#### Supplied material
/-- **Palinstrophy of a difference**: `Pal(f − g) ≤ 2·Pal(f) + 2·Pal(g)` for smooth fields with `D² ∈ L²`. [folklore] -/
theorem palinstrophy_sub_le {f g : EuclideanSpace ℝ (Fin 3) → EuclideanSpace ℝ (Fin 3)} (hf : ContDiff ℝ (⊤ : ℕ∞) f)
    (hg : ContDiff ℝ (⊤ : ℕ∞) g) (hf2 : ∫⁻ x, ‖iteratedFDeriv ℝ 2 f x‖ₑ ^ 2 < ⊤)
    (hg2 : ∫⁻ x, ‖iteratedFDeriv ℝ 2 g x‖ₑ ^ 2 < ⊤) :
    ∫ x, frobeniusNormSq (fderiv ℝ (curl (f - g)) x) ≤
      2 * (∫ x, frobeniusNormSq (fderiv ℝ (curl f) x)) + 2 * ∫ x, frobeniusNormSq (fderiv ℝ (curl g) x) := by
  have hf3 : ContDiff ℝ 3 f := hf.of_le (by norm_cast)
  have hg3 : ContDiff ℝ 3 g := hg.of_le (by norm_cast)
  have hcf : ContDiff ℝ 1 (curl f) := contDiff_curl (n := 1) (hf.of_le (by exact_mod_cast le_top))
  have hcg : ContDiff ℝ 1 (curl g) := contDiff_curl (n := 1) (hg.of_le (by exact_mod_cast le_top))
  have hsub : curl (f - g) = fun x => curl f x - curl g x :=
    curl_sub_eq (hf.differentiable (by simp)) (hg.differentiable (by simp))
  have hfd : ∀ x, fderiv ℝ (curl (f - g)) x = fderiv ℝ (curl f) x - fderiv ℝ (curl g) x := fun x => by
    rw [hsub]
    exact fderiv_fun_sub ((hcf.differentiable one_ne_zero) x) ((hcg.differentiable one_ne_zero) x)
  have If := (integrable_frobeniusNormSq_fderiv_curl hf3 hf2).1
  have Ig := (integrable_frobeniusNormSq_fderiv_curl hg3 hg2).1
  calc ∫ x, frobeniusNormSq (fderiv ℝ (curl (f - g)) x)
      ≤ ∫ x, (2 * frobeniusNormSq (fderiv ℝ (curl f) x) + 2 * frobeniusNormSq (fderiv ℝ (curl g) x)) := by
        refine integral_mono_of_nonneg (Eventually.of_forall fun x => frobeniusNormSq_nonneg _)
          ((If.const_mul 2).add (Ig.const_mul 2)) (Eventually.of_forall fun x => ?_)
        simp only [hfd x]
        exact frobeniusNormSq_sub_le _ _
    _ = 2 * (∫ x, frobeniusNormSq (fderiv ℝ (curl f) x)) + 2 * ∫ x, frobeniusNormSq (fderiv ℝ (curl g) x) := by
        rw [integral_add (If.const_mul 2) (Ig.const_mul 2), integral_const_mul, integral_const_mul]

/-- **Enstrophy of a difference**: `Z(f − g) ≤ 2·Z(f) + 2·Z(g)` for smooth fields with `D¹ ∈ L²`. [folklore] -/
theorem enstrophy_sub_le {f g : EuclideanSpace ℝ (Fin 3) → EuclideanSpace ℝ (Fin 3)} (hf : ContDiff ℝ (⊤ : ℕ∞) f)
    (hg : ContDiff ℝ (⊤ : ℕ∞) g) (hf1 : ∫⁻ x, ‖iteratedFDeriv ℝ 1 f x‖ₑ ^ 2 < ⊤)
    (hg1 : ∫⁻ x, ‖iteratedFDeriv ℝ 1 g x‖ₑ ^ 2 < ⊤) :
    ∫ x, ‖curl (f - g) x‖ ^ 2 ≤ 2 * (∫ x, ‖curl f x‖ ^ 2) + 2 * ∫ x, ‖curl g x‖ ^ 2 := by
  have hsub : curl (f - g) = fun x => curl f x - curl g x :=
    curl_sub_eq (hf.differentiable (by simp)) (hg.differentiable (by simp))
  have If := (integrable_norm_curl_sq (hf.of_le (by norm_cast)) hf1).1
  have Ig := (integrable_norm_curl_sq (hg.of_le (by norm_cast)) hg1).1
  calc ∫ x, ‖curl (f - g) x‖ ^ 2 ≤ ∫ x, (2 * ‖curl f x‖ ^ 2 + 2 * ‖curl g x‖ ^ 2) := by
        refine integral_mono_of_nonneg (Eventually.of_forall fun x => by positivity)
          ((If.const_mul 2).add (Ig.const_mul 2)) (Eventually.of_forall fun x => ?_)
        simp only [hsub]
        have h1 : ‖curl f x - curl g x‖ ^ 2 ≤ (‖curl f x‖ + ‖curl g x‖) ^ 2 :=
          pow_le_pow_left₀ (norm_nonneg _) (norm_sub_le _ _) 2
        nlinarith [sq_nonneg (‖curl f x‖ - ‖curl g x‖)]
    _ = 2 * (∫ x, ‖curl f x‖ ^ 2) + 2 * ∫ x, ‖curl g x‖ ^ 2 := by
        rw [integral_add (If.const_mul 2) (Ig.const_mul 2), integral_const_mul, integral_const_mul]

/-- The composite scaling is linear: `T(f) − T(g) = T(f − g)` for `T u = (x ↦ l • (b • u (l • x)))` (plumbing). [folklore] -/
theorem transport_sub (f g : EuclideanSpace ℝ (Fin 3) → EuclideanSpace ℝ (Fin 3)) (l b : ℝ) :
    ((fun x => l • (b • f (l • x))) - fun x => l • (b • g (l • x))) = fun x => l • (b • (f - g) (l • x)) := by
  funext x
  simp only [Pi.sub_apply, smul_sub]

/-- Enstrophy under the composite scaling: `Z(x ↦ l•(b•u(l•x))) = l·b²·Z(u)` (`l > 0`, `u` differentiable). [folklore] -/
theorem enstrophy_transport {u : EuclideanSpace ℝ (Fin 3) → EuclideanSpace ℝ (Fin 3)} (hu : Differentiable ℝ u)
    {l : ℝ} (hl : 0 < l) (b : ℝ) :
    ∫ x, ‖curl (fun x => l • (b • u (l • x))) x‖ ^ 2 = l * b ^ 2 * ∫ x, ‖curl u x‖ ^ 2 := by
  have h := enstrophy_scale (fun y => b • u y) hl
  rw [h, enstrophy_const_smul hu b, mul_assoc]

/-- Palinstrophy under the composite scaling: `Pal(x ↦ l•(b•u(l•x))) = l³·b²·Pal(u)` (`l > 0`, `u ∈ C²`). [folklore] -/
theorem palinstrophy_transport {u : EuclideanSpace ℝ (Fin 3) → EuclideanSpace ℝ (Fin 3)} (hu : ContDiff ℝ 2 u)
    {l : ℝ} (hl : 0 < l) (b : ℝ) :
    ∫ x, frobeniusNormSq (fderiv ℝ (curl (fun x => l • (b • u (l • x)))) x) =
      l ^ 3 * b ^ 2 * ∫ x, frobeniusNormSq (fderiv ℝ (curl u) x) := by
  have h := palinstrophy_scale (fun y => b • u y) hl
  rw [h, palinstrophy_const_smul hu b, mul_assoc]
########
__Your objective__:
Output exactly, and only, the lines running from the one that contains "theorem transport_sub (f" through the last line of the entries above.

__Answer__:
theorem transport_sub (f g : EuclideanSpace ℝ (Fin 3) → EuclideanSpace ℝ (Fin 3)) (l b : ℝ) :
    ((fun x => l • (b • f (l • x))) - fun x => l • (b • g (l • x))) = fun x => l • (b • (f - g) (l • x)) := by
  funext x
  simp only [Pi.sub_apply, smul_sub]

/-- Enstrophy under the composite scaling: `Z(x ↦ l•(b•u(l•x))) = l·b²·Z(u)` (`l > 0`, `u` differentiable). [folklore] -/
theorem enstrophy_transport {u : EuclideanSpace ℝ (Fin 3) → EuclideanSpace ℝ (Fin 3)} (hu : Differentiable ℝ u)
    {l : ℝ} (hl : 0 < l) (b : ℝ) :
    ∫ x, ‖curl (fun x => l • (b • u (l • x))) x‖ ^ 2 = l * b ^ 2 * ∫ x, ‖curl u x‖ ^ 2 := by
  have h := enstrophy_scale (fun y => b • u y) hl
  rw [h, enstrophy_const_smul hu b, mul_assoc]

/-- Palinstrophy under the composite scaling: `Pal(x ↦ l•(b•u(l•x))) = l³·b²·Pal(u)` (`l > 0`, `u ∈ C²`). [folklore] -/
theorem palinstrophy_transport {u : EuclideanSpace ℝ (Fin 3) → EuclideanSpace ℝ (Fin 3)} (hu : ContDiff ℝ 2 u)
    {l : ℝ} (hl : 0 < l) (b : ℝ) :
    ∫ x, frobeniusNormSq (fderiv ℝ (curl (fun x => l • (b • u (l • x)))) x) =
      l ^ 3 * b ^ 2 * ∫ x, frobeniusNormSq (fderiv ℝ (curl u) x) := by
  have h := palinstrophy_scale (fun y => b • u y) hl
  rw [h, palinstrophy_const_smul hu b, mul_assoc]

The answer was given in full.